After the police raid, Mr Strache said he and his party had nothing to do with the Identitarians. But in fact the connections between the two are well-documented.

In April 2016, Mr Strache praised the Identitarian Movement for being a “young” and “peaceful ... non-left citizens’ movement.” A year prior, he was pictured meeting Identitarians at a Styrian guesthouse.

Mr Strache has also used social media to promote the idea at the core of the Identitarians’ ideology: of the state supporting a Bevölkerungsaustausch, the replacement of white Austrians with Muslim immigrants.

FPÖ interior minister Herbert Kickl, who opposition politician Peter Pilz recently called the minister of “right-wing extremists, identitarians, and neo-Nazis”, spoke in 2016 at “Defenders of Europe,” an extreme-right gathering in Linz which included Austria’s Identitarian Movement.

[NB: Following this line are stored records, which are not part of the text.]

/-!
# `BalabanUV.Gaps.D1PinnedLimitClosedForm` — cell pub-balaban-gaps, row (D1), seat g1-p1: AT THE β-LEAD's PINNED LITERAL `JsBalAn1` THE LIMIT OF THE
# ONE-LOOP STEP COEFFICIENTS IS, HYPOTHESIS-FREE, ONE CLOSED-FORM NUMBER — the `(μ,ν)` second moment `M∞` of the axially dressed Hessian kernel at the
# CONSTRUCTED limit primitives `(K∞, S∞, W∞)` of gan24-p1's closing sentence — so the row's two pinned currencies COINCIDE (`CauchyRate.lim β⁰ = M∞`), and
# the END's β⁰-side input at the literal is the SIGN of `M∞`

HONEST FRAMING (cell rule, page 1 of everything): bookkeeping BY NAME over tree theorems — gan24-p1's hypothesis-free rows for the pinned literal
(`GAN24.WSlotT2TablesAn1.hW_hWall_three_an1At_pinned`, `GAN24.StencilSlotSAllThree.hS_hSall_three`, `GAN24.KSlotAssembly.convCKWall_holds`, merged by asym1's
`HessKerConvCKPlug.exists_merged_rows`), asym1's unit-covariant LIMIT-currency socket `HessKerDressedUnitsWall.geomRate_secondMoment_TbalOf_JsBalOf_lim_unit` at the
CONSTRUCTED limits (`HessKerDressedLimit.decays_limMKerOf` ∕ `locStencil_limStOf` ∕ `vertexFamily₂_limTabOf` and their rate twins), Mathlib's uniqueness of limits
(`Filter.Tendsto.limUnder_eq`), and g1-p3's pinned files `Gaps/CapTailPinnedLimitSign` ∕ `Gaps/CapTailEndNecessity`.  NOTHING of Bałaban's is asserted beyond print;
[Balaban1987RG1] Thm 2 is UNPROVED IN PRINT; the VALUE of `M∞` is NOT computed here (that computation — `M∞ = (11N²∕12π²)·log Lc` for Bałaban's colour data — IS
the wall (D1) at this literal, the β sub-cell's identification `hident` ∕ road A2's «second half») and its SIGN is NOT decided here; the family `JsBalAn1 …` does NOT depend on the numeral `N` and its colour
data `cE cVH cΛ cB Tc` are free reals ∕ a free table ((P6), pinned last); 0 coefficients certified; (D1) NOT discharged at any literal; 0∕4 row-D1 binders; NOT
`BetaPertH`, NOT the continuum limit, NOT Clay.  HONEST DEPENDENCY (b2b cell, verbatim): «continuum YM on T⁴ ⇐ BetaPertH ∧ nine spine estimates (0/9 proved);
BetaPertH ⇐ (D1) ∧ (D4) ∧ CAP+tail; G-an2-4 gates asym, D1 and NE2/3/4.»

WHY (row (D1) of `HOME/BALABAN-GAPS.md`; RESIDUE (D1) rows 55 ∕ 58).  Two pinned currencies of the SAME residual live in the tree without a typed bridge:
(a) the SCALAR currency `CauchyRate.lim (j ↦ β⁰_j)` (`= limUnder atTop`) of g1-p3's `CapTailPinnedLimitSign` (END grade ⟸ `0 < lim`), `CapTailEndNecessity`
(END ⟹ `0 ≤ lim`) and this lineage's `D1PinnedNumeral` (`N_eff = √(12π²·lim ∕ (11·log Lc))`), `D1ValueSocketsPinned`; (b) gan24-p1's LIMIT-KERNEL currency
`GAN24.WSlotT2TablesAn1.d1Drift_iff_three_JsBalAn1_pinned`: (D1) ⟺ `M∞ = stepBal N Lc` with
`M∞ := secondMoment (hessKer (axDressK Lc K∞) (axVertexOfK K∞ Lc S∞) W∞) μ ν`, `K∞ = limMKerOf (j ↦ unitK (sfStep Lc j) (smStep 3 Lc j) (KInvStep Lc j))`
(road FP's perfect one-step resolvent `KPerf … 1`, gan24-p3 `GAN24.PerfectStepFibre`), `S∞ = limStOf (j ↦ unitS … (JsBal⁰_j).S)`, `W∞ = limTabOf (j ↦ unitW … (WbalOf … j))`.
From the two equivalences alone `lim = M∞` follows only when `0 ≤ lim` (take `N := N_eff`); the identity itself needs the RATE TO THE CLOSED FORM, which sits
inside the proof of asym1's socket `HessKerDressedUnitsWall.d1Drift_JsBalOf_iff_of_lim_unit` and is exported here at the pin.  CONSEQUENCE FOR THE ROW: every
pinned statement in `lim` currency reads on ONE closed-form limit-kernel second moment `M∞`, whose evaluation IS the wall at THIS literal (road A2's «second
half» ∕ the β sub-cell's `hident` binder of `AveragedAFCarrierJsBalAn1.wallEND_of_cauchy_eq_JsBalAn1_cont_allProfiles`, there in RAW units under the six
(CONV-C-Cauchy) binders; here in gan24's RESCALED units, hypothesis-free) — distinct from road BF-x's one-shot pricing at an2's (III′) comb literal
(`OneShotLaw`, `Gaps/D1RoadsJunctionPinned` ∕ `Gaps/D1ValueSockets` §3), which this file does not touch.

CONTENT (all [folklore]; no `def`, no `def … : Prop`, nothing cited as a hypothesis, 0 sorry; `2 ≤ Lc`, root `r ∈ box 4 Lc`, any colour data, any channel):
* §1 **`exists_geomRate_closedForm_pinned`** — `∃ c₀ θ, 0 ≤ θ < 1 ∧ GeomRate (j ↦ β⁰_j) M∞ c₀ θ` (hypothesis-free geometric rate TO THE CLOSED FORM);
  **`tendsto_closedForm_pinned`** — `β⁰_j → M∞`; **`lim_eq_closedForm_pinned`** — `CauchyRate.lim (j ↦ β⁰_j) = M∞` (THE BRIDGE).
* §2 END grade at the literal on `M∞`: **`endpointExistence_of_closedForm_pos`** (`0 < M∞` + the dictionary `hβ` + `EverySlope` + (U)∕(L)∕(C) + forward generation ⟹
  `EndpointExistence C`; g1-p3's `endpointExistence_of_pinned_limPos` across the bridge) and **`closedForm_nonneg_of_endpointExistence`** (END ⟹ `0 ≤ M∞`; g1-p3's
  `CapTailEndNecessity.limNonneg_of_endpointExistence_pinned` across the bridge): up to the boundary `M∞ = 0`, the END-grade content of the β⁰-side at the pinned
  literal is the SIGN of the one number `M∞`; and THE T⁴ HEADLINE FROM THE SIGN OF THAT ONE NUMBER: **`continuumYM4Torus_of_closedForm_pos`** — a
  printed-averaged finite-ε datum `D` on `SU(n)` ((B1)), (B) ((B2)), the dictionary `hβ` (the datum's one-loop coefficients ARE the pinned literal's),
  `0 < M∞`, `EverySlope` ((D4) currency), (U)∕(L)∕(C) on the boxes, and the spine slot `HybridNE7Under D (EndpointExistence D.C.toB12)` ⟹
  `ContinuumYM4Torus D ∧ ContinuumYM4TorusE D` (the print-faithful headline `T4ContinuumYM4Torus.continuumYM4_torus_of_endpointExistence_nonvacuous`
  with `hEnd :=` §2; forward generation is the field `D.fwd`).  Every binder a hypothesis; the β-binder of the headline at this literal is ONE strict sign.
* §3 the bridge at the CENTRED root — road BF-x's literal `JsBalAn1Ctr` (`= JsBalAn1 … (ctrOff_mem_box …)` by `rfl`): **`tendsto_closedForm_pinnedCtr`**,
  **`lim_eq_closedForm_pinnedCtr`**.
The numeral statements of `Gaps/D1PinnedNumeral` re-read on `M∞` (`(∃ N, D1Drift …) ↔ 0 ≤ M∞`, `N_eff` in closed form, uniqueness, `(∃ N > 0, …) ↔ 0 < M∞`)
follow by `rw [← lim_eq_closedForm_pinned]` and are typed in the sibling `Gaps/D1PinnedNumeralClosedForm` (separate file: import hygiene).
READING (zero classification weight): nothing about (D1)'s difficulty moves — the wall at the pinned literal was and is the evaluation of ONE number; this file
certifies that the number the END reads (`lim β⁰`, through its sign) and the number gan24-p1's identification names (`M∞`, through its value) are the same real,
hypothesis-free.

ABSOLUTE RULE (cell charter, verbatim): «No internally-minted statement may enter as a cited fact. Every hypothesis is either kernel-proved in this
package or a verbatim quotation of a PUBLISHED theorem with page reference. The manuscript(s) under audit are NOT citable for their own disputed
steps — they are the thing under adjudication; programme-internal (2001/route/tribunal) claims are never citable.»

Provenance: cell pub-balaban-gaps, seat g1-p1 GEN 9 (prover-pub-balaban-gaps-g1-p1-g9-0), 2026-08-23; imports the Literature headline module `T4ContinuumYM4Torus` and g1-p3's `Gaps/CapTailPinnedLimitSign` ∕
`Gaps/CapTailEndNecessity` ONLY (transitively gan24-p1's `GAN24.WSlotT2TablesAn1`, asym1's `HessKerDressedUnitsWall` ∕ `HessKerConvCKPlug` ∕ `HessKerDressedLimit`);
every tree theorem used BY NAME; no existing file touched.
-/

noncomputable section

He began his speech: “This is an audience as I would wish it and picture it.”

Because of Mr Kickl, Austrian intelligence services are evermore being excluded from the activities of the Club de Berne, the European Union’s intelligence-sharing forum.

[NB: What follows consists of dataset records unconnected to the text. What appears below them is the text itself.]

import Summits.RiemannHypothesis.RiemannHypothesis.Theorems.WeilArchPanelsN103ENe103v1D
import HarnessLib

/-!
# G3 A-layer data: panel certificates — window vector `ne103v1` (`v(x) = P(x/b)`, b = 103/100, 30 panels)

Generated by `cert/abgen/panels.py` (prover A g12 cellgen; run by prover A g24 for the SHARP parity-ladder U-side (kernel scale 2^140, Kφ 64, 45-digit panel polynomials, exact per-panel budgets) at b = 103/100; dyadic penalty polynomial in `y = x/b`).
Kernel-checked by `decide +kernel`, each theorem a few seconds. [folklore]
-/

set_option linter.dupNamespace false

namespace Summit.RiemannHypothesis.RiemannHypothesis.Theorems.EvenWinsBeyondArch.ArchN103E

open Literature.NumberTheory.LFunctions Literature.Analysis.ValidatedNumerics.PolyMP Literature.Analysis.ValidatedNumerics.NumericsMP Literature.Analysis.ValidatedNumerics.ExpPoly

set_option maxHeartbeats 0 in
/-- panel 0. [folklore] -/
theorem ne103v1_pc0 : archPanelCheck 1393796574908163946345982392040522594123776 (1 / 30) 22 14 64 5 20 4 0 (ne103v1Qs.getD 0 []) 1024 (ne103v1ps.getD 0 []) ne103v1E (((103 : ℚ)/100)) (ne103v1Ilo.getD 0 0) (ne103v1Ihi.getD 0 0) = true := by decide +kernel

set_option maxHeartbeats 0 in
/-- panel 1. [folklore] -/
theorem ne103v1_pc1 : archPanelCheck 1393796574908163946345982392040522594123776 (1 / 30) 22 14 64 5 20 4 1 (ne103v1Qs.getD 1 []) 1024 (ne103v1ps.getD 1 []) ne103v1E (((103 : ℚ)/100)) (ne103v1Ilo.getD 1 0) (ne103v1Ihi.getD 1 0) = true := by decide +kernel

set_option maxHeartbeats 0 in
/-- panel 2. [folklore] -/
theorem ne103v1_pc2 : archPanelCheck 1393796574908163946345982392040522594123776 (1 / 30) 22 14 64 5 20 4 2 (ne103v1Qs.getD 2 []) 1024 (ne103v1ps.getD 2 []) ne103v1E (((103 : ℚ)/100)) (ne103v1Ilo.getD 2 0) (ne103v1Ihi.getD 2 0) = true := by decide +kernel

set_option maxHeartbeats 0 in
/-- panel 3. [folklore] -/
theorem ne103v1_pc3 : archPanelCheck 1393796574908163946345982392040522594123776 (1 / 30) 22 14 64 5 20 4 3 (ne103v1Qs.getD 3 []) 1024 (ne103v1ps.getD 3 []) ne103v1E (((103 : ℚ)/100)) (ne103v1Ilo.getD 3 0) (ne103v1Ihi.getD 3 0) = true := by decide +kernel

set_option maxHeartbeats 0 in
/-- panel 4. [folklore] -/
theorem ne103v1_pc4 : archPanelCheck 1393796574908163946345982392040522594123776 (1 / 30) 22 14 64 5 20 4 4 (ne103v1Qs.getD 4 []) 1024 (ne103v1ps.getD 4 []) ne103v1E (((103 : ℚ)/100)) (ne103v1Ilo.getD 4 0) (ne103v1Ihi.getD 4 0) = true := by decide +kernel

set_option maxHeartbeats 0 in
/-- panel 5. [folklore] -/
theorem ne103v1_pc5 : archPanelCheck 1393796574908163946345982392040522594123776 (1 / 30) 22 14 64 5 20 4 5 (ne103v1Qs.getD 5 []) 1024 (ne103v1ps.getD 5 []) ne103v1E (((103 : ℚ)/100)) (ne103v1Ilo.getD 5 0) (ne103v1Ihi.getD 5 0) = true := by decide +kernel

end Summit.RiemannHypothesis.RiemannHypothesis.Theorems.EvenWinsBeyondArch.ArchN103E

The opposition, led by the Social Democratic Party (SPÖ), has called for Mr Kickl’s resignation.

“An interior minister that has such close ties to right-wing extremists and the Identitarians is a security risk for Austria,” the SPÖ’s Thomas Drozda said.

The links extend down to the state and local level, with Freedom Party politicians marching with the Identitarian Movement as recently as last year.

And just this week, it was reported that the FPÖ branch in Linz, via its associated greater German nationalist fraternity “Arminia Czernowitz”, shared an address with the local Identitarians.

This news sparked Mr Kurz to warn he wouldn’t abide a “soft approach to right-wing extremism” and tell the Freedom Party to clean up its act and identify where there are connections to the Identitarian Movement and undo them.

But as the veteran Austrian political columnist Hans Rauscher noted, the Identitarians and the Freedom Party are “brothers in spirit”.

And therein lies Mr Kurz’s problem: to outlaw the Identitarian Movement is one thing, but that same ideology he opposes and drives that ethno-national movement is also, by way of the FPÖ, inside his government.

As such, Mr Rauscher believes, the Chancellor has two choices: call new elections and form a new government with the centre and centre-left—or stay in coalition with the Freedom Party and accept the consequences.